Il s'agit là d'une pratique journalistique "à retardement", utilisée depuis longtemps déjà pour noircir les personnes qui ne sont pas en phase, si je puis dire, avec les souhaits d'un certain type de presse, présentant des infos qui finissent régulièrement par se dégonfler comme des ballons de baudruche tout en laissant des traces lourdes et douloureuses chez qui en est la victime, une pratique utilisée aujourd'hui par "Il Fatto Quotidiano".

L'examen du texte des conversations relatives à la vidéo diffusée ce jour par le journal en question, déjà retranscrites dans les actes de la police judiciaire et à disposition de la justice depuis longtemps, n'ajoutent pas une virgule à ce qui est notoirement connu, et font même ressortir l'état de difficulté évident dans lequel j'étais à cause de mon incarcération traumatisante et de la situation incompréhensible dans laquelle je me trouvais. J'ajoute que des doses importantes de sédatif m'avaient été administrées, nécessaires à cause de mon état d'anxiété, qui ont provoqué chez moi un grave état de confusion, chose prouvée par les analyses médicales effectuées à ma sortie de la prison de Potenza.

J'observe également que les phrases sont déconnectées les unes des autres, avec l'intercalage de longues parties où s'alternent pauses et mots incompréhensibles, ce qui rend impossible de lier les différents tronçons entre eux pour faire croire à la thèse de l'admission de culpabilité.

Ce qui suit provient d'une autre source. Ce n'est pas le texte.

/-- item stmt-PneNP-28071 · crux · rank 3 · open · by planner
why it might fail: Cannot fail more than N1's residual pair does (kernel edge); stand-alone it asserts that EVERY P = NP world is Karp–Lipton-provable in S₂¹ — false in any DeMillo–Lipton-type model of S₂¹ + P = NP + ¬«NP ⊆ P/poly provably», none known (BKO20 App. A has only the fixed-algorithm uniform version).
sources: arXiv:1905.12935, doi:10.2178/jsl/1203350791, Krajicek1995, arXiv:2604.25251
[crux] R⁻ (lens PIECE R⁻, the DECLARED RESIDUAL): if P = NP then S₂¹ PROVES «NP ⊆ P/poly» in advice
form (provably-Δᵇ₁ relation + term-bounded advice) — ¬S → ProvNPinPpoly, verbatim. Tags:
DECLARED-RESIDUAL · S-implied (law D recorded, not hidden: kernel `collapseProvable_of_summit`) · «≤
N1's residual pair» PROVED in kernel (`collapseProvable_of_record : ProverIsProvable
(stmt-PneNP-26832) → CollapseReachesEF (stmt-PneNP-17354) → R⁻`, and `AdviceCollapseIsProvable_of :
(U → S) → R⁻` = the BC3 strengthen-to-record line) · converse UNKNOWN (S₂¹ ⊢ NP ⊆ P/poly gives PH ⊆
P^NP_tt by Cook–Krajíček 2007 doi:10.2178/jsl/1203350791 but no S₂¹-certified SAT algorithm) ⇒
critic rule (v): BOOKED «residual candidate of the proof-complexity chain: ≤ proved, < undecided»
(stated test: «S₂¹ ⊢ NP ⊆ P/poly ⟹ ∃ e k, S₂¹ ⊢ Dec(e,k)?»; becomes the chain's residual of record
on a separating-world note from the census, else stays tied with N1's pair); zero-sum honesty: given
U⁺, R⁻ ⟺ S; given ¬U⁺, A⁺ ⟺ S (lens probes R_is_S_given_Up / A_is_S_given_notUp). [deps:
AdviceDarkForS12] [difficulty: open-problem] -/
@[route_item "route-PneNP-RootDecompAdviceProvability"]
def AdviceCollapseIsProvable : Prop :=
  ¬ PneNP → (∀ φ : FirstOrder.Language.boundedArith.Formula (Fin 2), Literature.Computability.MetaComplexity.IsSigmab 1 φ → ∃ (χ₁ χ₂ : FirstOrder.Language.boundedArith.Formula (Fin 2)) (t : FirstOrder.Language.boundedArith.Term (Fin 1)), Literature.Computability.MetaComplexity.IsSigmab 1 χ₁ ∧ Literature.Computability.MetaComplexity.IsPib 1 χ₂ ∧ (Literature.Computability.MetaComplexity.S2 1 ⊨ᵇ FirstOrder.Language.BoundedFormula.iff χ₁ χ₂) ∧ (Literature.Computability.MetaComplexity.S2 1 ⊨ᵇ FirstOrder.Language.BoundedFormula.imp (FirstOrder.Language.Term.le (FirstOrder.Language.Term.var (Sum.inl 1)) (FirstOrder.Language.Term.var (Sum.inl 0))) (Literature.Computability.MetaComplexity.bexLE (t.relabel fun _ => (Sum.inl 0 : Fin 2 ⊕ Fin 0)) (Literature.Computability.MetaComplexity.ballLE (FirstOrder.Language.Term.var (Sum.inl 0)) (FirstOrder.Language.BoundedFormula.iff (FirstOrder.Language.BoundedFormula.relabel ![Sum.inr 1, Sum.inl 1] φ : FirstOrder.Language.boundedArith.BoundedFormula (Fin 2) 2) (FirstOrder.Language.BoundedFormula.relabel ![Sum.inr 1, Sum.inr 0] χ₁ : FirstOrder.Language.boundedArith.BoundedFormula (Fin 2) 2))))))

/-- item stmt-PneNP-28072 · aside · rank 9 · open · by planner
sources: arXiv:2604.25251, arXiv:2303.01016, arXiv:1905.12935, doi:10.1016/0168-0072(91)90043-l
[support] (filed kind ASIDE — the ROAD U⁺, INCOMPARABLE with S (probes U⁺ → S and S → U⁺ fail;
precedents N7-26297, lens-4 τ-road), never in the cone of `closes` until a registered skeleton of A⁺
names it as stub) «S₂¹ does not prove NP ⊆ P/poly in advice form (provably-Δᵇ₁ relation +
term-bounded advice)» = ¬ProvNPinPpoly — the literature's central open question of bounded
arithmetic w.r.t. circuit lower bounds [corpus:paper:arxiv-2604.25251 p.3 L27–29;
corpus:paper:arxiv-2303.01016 p.3]; U⁺ ⟹ A⁺ (kernel `dark_of_road`), U⁺ ∧ R⁻ ⟹ S (`closes_of_road`);
decided rungs of Y's lattice in print: (V₂⁰, NEXP) ABM23, (S₂¹, EXP) AM26 via Takeuti, fixed-k
BKO20/KO17, relativised KPT91 TRUE; in-print meta-ceiling «Gödel-type consistency statements do not
seem to reach very far … new methods seem to be required» [corpus:paper:arxiv-2604.25251 p.3
L52–57]; every other printed road to U⁺ (NP ⊄ P/poly, PH ⊄ P^NP_tt, coNP ⊄ NP/O(log n)) is ≥ S. Kill
= a proof of ProvNPinPpoly. One click further (record only, not filed): U⁺⁺ «S₂¹ ⊬ NP ⊆ coNP/poly»
with kernel U⁺⁺ ⟹ U⁺ (lens Part IV); top calibration «S₂¹ ⊢ NP ⊆ NP/poly» PROVED in kernel (lens
`provNPinNPpoly_holds`). [difficulty: open-problem] -/
@[route_item "route-PneNP-RootDecompAdviceProvability"]
def NoS12ProofOfNPinPpoly : Prop :=
  ¬ (∀ φ : FirstOrder.Language.boundedArith.Formula (Fin 2), Literature.Computability.MetaComplexity.IsSigmab 1 φ → ∃ (χ₁ χ₂ : FirstOrder.Language.boundedArith.Formula (Fin 2)) (t : FirstOrder.Language.boundedArith.Term (Fin 1)), Literature.Computability.MetaComplexity.IsSigmab 1 χ₁ ∧ Literature.Computability.MetaComplexity.IsPib 1 χ₂ ∧ (Literature.Computability.MetaComplexity.S2 1 ⊨ᵇ FirstOrder.Language.BoundedFormula.iff χ₁ χ₂) ∧ (Literature.Computability.MetaComplexity.S2 1 ⊨ᵇ FirstOrder.Language.BoundedFormula.imp (FirstOrder.Language.Term.le (FirstOrder.Language.Term.var (Sum.inl 1)) (FirstOrder.Language.Term.var (Sum.inl 0))) (Literature.Computability.MetaComplexity.bexLE (t.relabel fun _ => (Sum.inl 0 : Fin 2 ⊕ Fin 0)) (Literature.Computability.MetaComplexity.ballLE (FirstOrder.Language.Term.var (Sum.inl 0)) (FirstOrder.Language.BoundedFormula.iff (FirstOrder.Language.BoundedFormula.relabel ![Sum.inr 1, Sum.inl 1] φ : FirstOrder.Language.boundedArith.BoundedFormula (Fin 2) 2) (FirstOrder.Language.BoundedFormula.relabel ![Sum.inr 1, Sum.inr 0] χ₁ : FirstOrder.Language.boundedArith.BoundedFormula (Fin 2) 2))))))

/-- item stmt-PneNP-28073 · aside · rank 9 · closed · proved by Summit.PneNP.PneNP.Theorems.uPlusImpliesU_proof (prover) · by planner
sources: Krajicek1995, arXiv:2604.25251
[support] (filed kind ASIDE, SUPPORT-DESIGNATE, PROVABLE NOW — kernel `uPlusImpliesU_holds` in
bc/N12_items.lean = lens `noS12ProofOfNPeqCoNP_of_uPlus`, ~15 lines: provable NP = coNP ⟹ provable
NP ⊆ P/poly with empty advice; the dummy bounded parameter b ≤ n makes the edge relabel-free) the
edge placing the road under N1: U⁺ ⟹ U, where U = stmt-PneNP-26831 NoS12ProofOfNPeqCoNP «S₂¹ ⊬ NP =
coNP» (text verbatim = route-PneNP-RootDecompEfProver decl, certified `u_text_iff_tree : … :=
Iff.rfl`). Port target: Theorems/RootDecompAdviceProvability/UPlusImpliesU.lean by any idle prover.
[difficulty: provable-now] -/
@[route_item "route-PneNP-RootDecompAdviceProvability"]
def UPlusImpliesU : Prop :=
  (¬ (∀ φ : FirstOrder.Language.boundedArith.Formula (Fin 2), Literature.Computability.MetaComplexity.IsSigmab 1 φ → ∃ (χ₁ χ₂ : FirstOrder.Language.boundedArith.Formula (Fin 2)) (t : FirstOrder.Language.boundedArith.Term (Fin 1)), Literature.Computability.MetaComplexity.IsSigmab 1 χ₁ ∧ Literature.Computability.MetaComplexity.IsPib 1 χ₂ ∧ (Literature.Computability.MetaComplexity.S2 1 ⊨ᵇ FirstOrder.Language.BoundedFormula.iff χ₁ χ₂) ∧ (Literature.Computability.MetaComplexity.S2 1 ⊨ᵇ FirstOrder.Language.BoundedFormula.imp (FirstOrder.Language.Term.le (FirstOrder.Language.Term.var (Sum.inl 1)) (FirstOrder.Language.Term.var (Sum.inl 0))) (Literature.Computability.MetaComplexity.bexLE (t.relabel fun _ => (Sum.inl 0 : Fin 2 ⊕ Fin 0)) (Literature.Computability.MetaComplexity.ballLE (FirstOrder.Language.Term.var (Sum.inl 0)) (FirstOrder.Language.BoundedFormula.iff (FirstOrder.Language.BoundedFormula.relabel ![Sum.inr 1, Sum.inl 1] φ : FirstOrder.Language.boundedArith.BoundedFormula (Fin 2) 2) (FirstOrder.Language.BoundedFormula.relabel ![Sum.inr 1, Sum.inr 0] χ₁ : FirstOrder.Language.boundedArith.BoundedFormula (Fin 2) 2))))))) → (∃ (k : ℕ) (ψ : FirstOrder.Language.boundedArith.Formula (Fin k)), Literature.Computability.MetaComplexity.IsPib 1 ψ ∧ ∀ χ : FirstOrder.Language.boundedArith.Formula (Fin k), Literature.Computability.MetaComplexity.IsSigmab 1 χ → ¬ (Literature.Computability.MetaComplexity.S2 1 ⊨ᵇ FirstOrder.Language.BoundedFormula.iff ψ χ))

-- `UPlusImpliesU` holds: proved by `Summit.PneNP.PneNP.Theorems.uPlusImpliesU_proof` (its module imports this route file, so no `_holds` link can be stated here).

/-- item stmt-PneNP-28074 · assembly · rank 1 · open · by planner
sources: Krajicek1995
[assembly] AdviceDarkForS12 → AdviceCollapseIsProvable → P ≠ NP. -/
@[route_item "route-PneNP-RootDecompAdviceProvability"]
def Assembly : Prop :=
  AdviceDarkForS12 → AdviceCollapseIsProvable → PneNP

/-! D-0027 §2.1 — DECIDING THEOREM (planner-authored via `route open/edit --closes-file`; by planner-decomp-pnenp-writer-1-g3-0 2026-08-30T04:49:40Z):
its hypotheses are this route's items and its conclusion the sub-problem Statement (glue_lint), and it elaborates with this file. -/

@[closes "route-PneNP-RootDecompAdviceProvability"] theorem closes (hA : AdviceDarkForS12) (hR : AdviceCollapseIsProvable) : _root_.PneNP := by
  by_contra hS
  exact hA hS (hR hS)

end Summit.PneNP.PneNP.Theses.RootDecompAdviceProvability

J'observe en outre que la vidéo diffusée par “Il Fatto Quotidiano” résulte d'un montage artificiel faisant intervenir 7 tronçons différents pour tenter de donner un sens achevé aux phrases prononcées. Or tout cela a déjà été publié dans de nombreux journaux en 2006, et clairement expliqué dans les actes de différents procès.

Je souligne d'ailleurs que :

1) Les mots de la vidéo sont très fragmentés et incohérents, entrecoupés de longues pauses et de bouts d'enregistrement incompréhensibles, fruit d'un montage astucieusement assemblé.

2) Aucun mot ne ressort du contexte de la vidéo enregistrée, qui serait nouveau par rapport à ceux déjà connus et tirés au clair.

3) Aucun aveu de responsabilité ne ressort du contexte de l'enregistrement ni n'aurait jamais pu ressortir, puisqu'il n'y a jamais eu aucune responsabilité.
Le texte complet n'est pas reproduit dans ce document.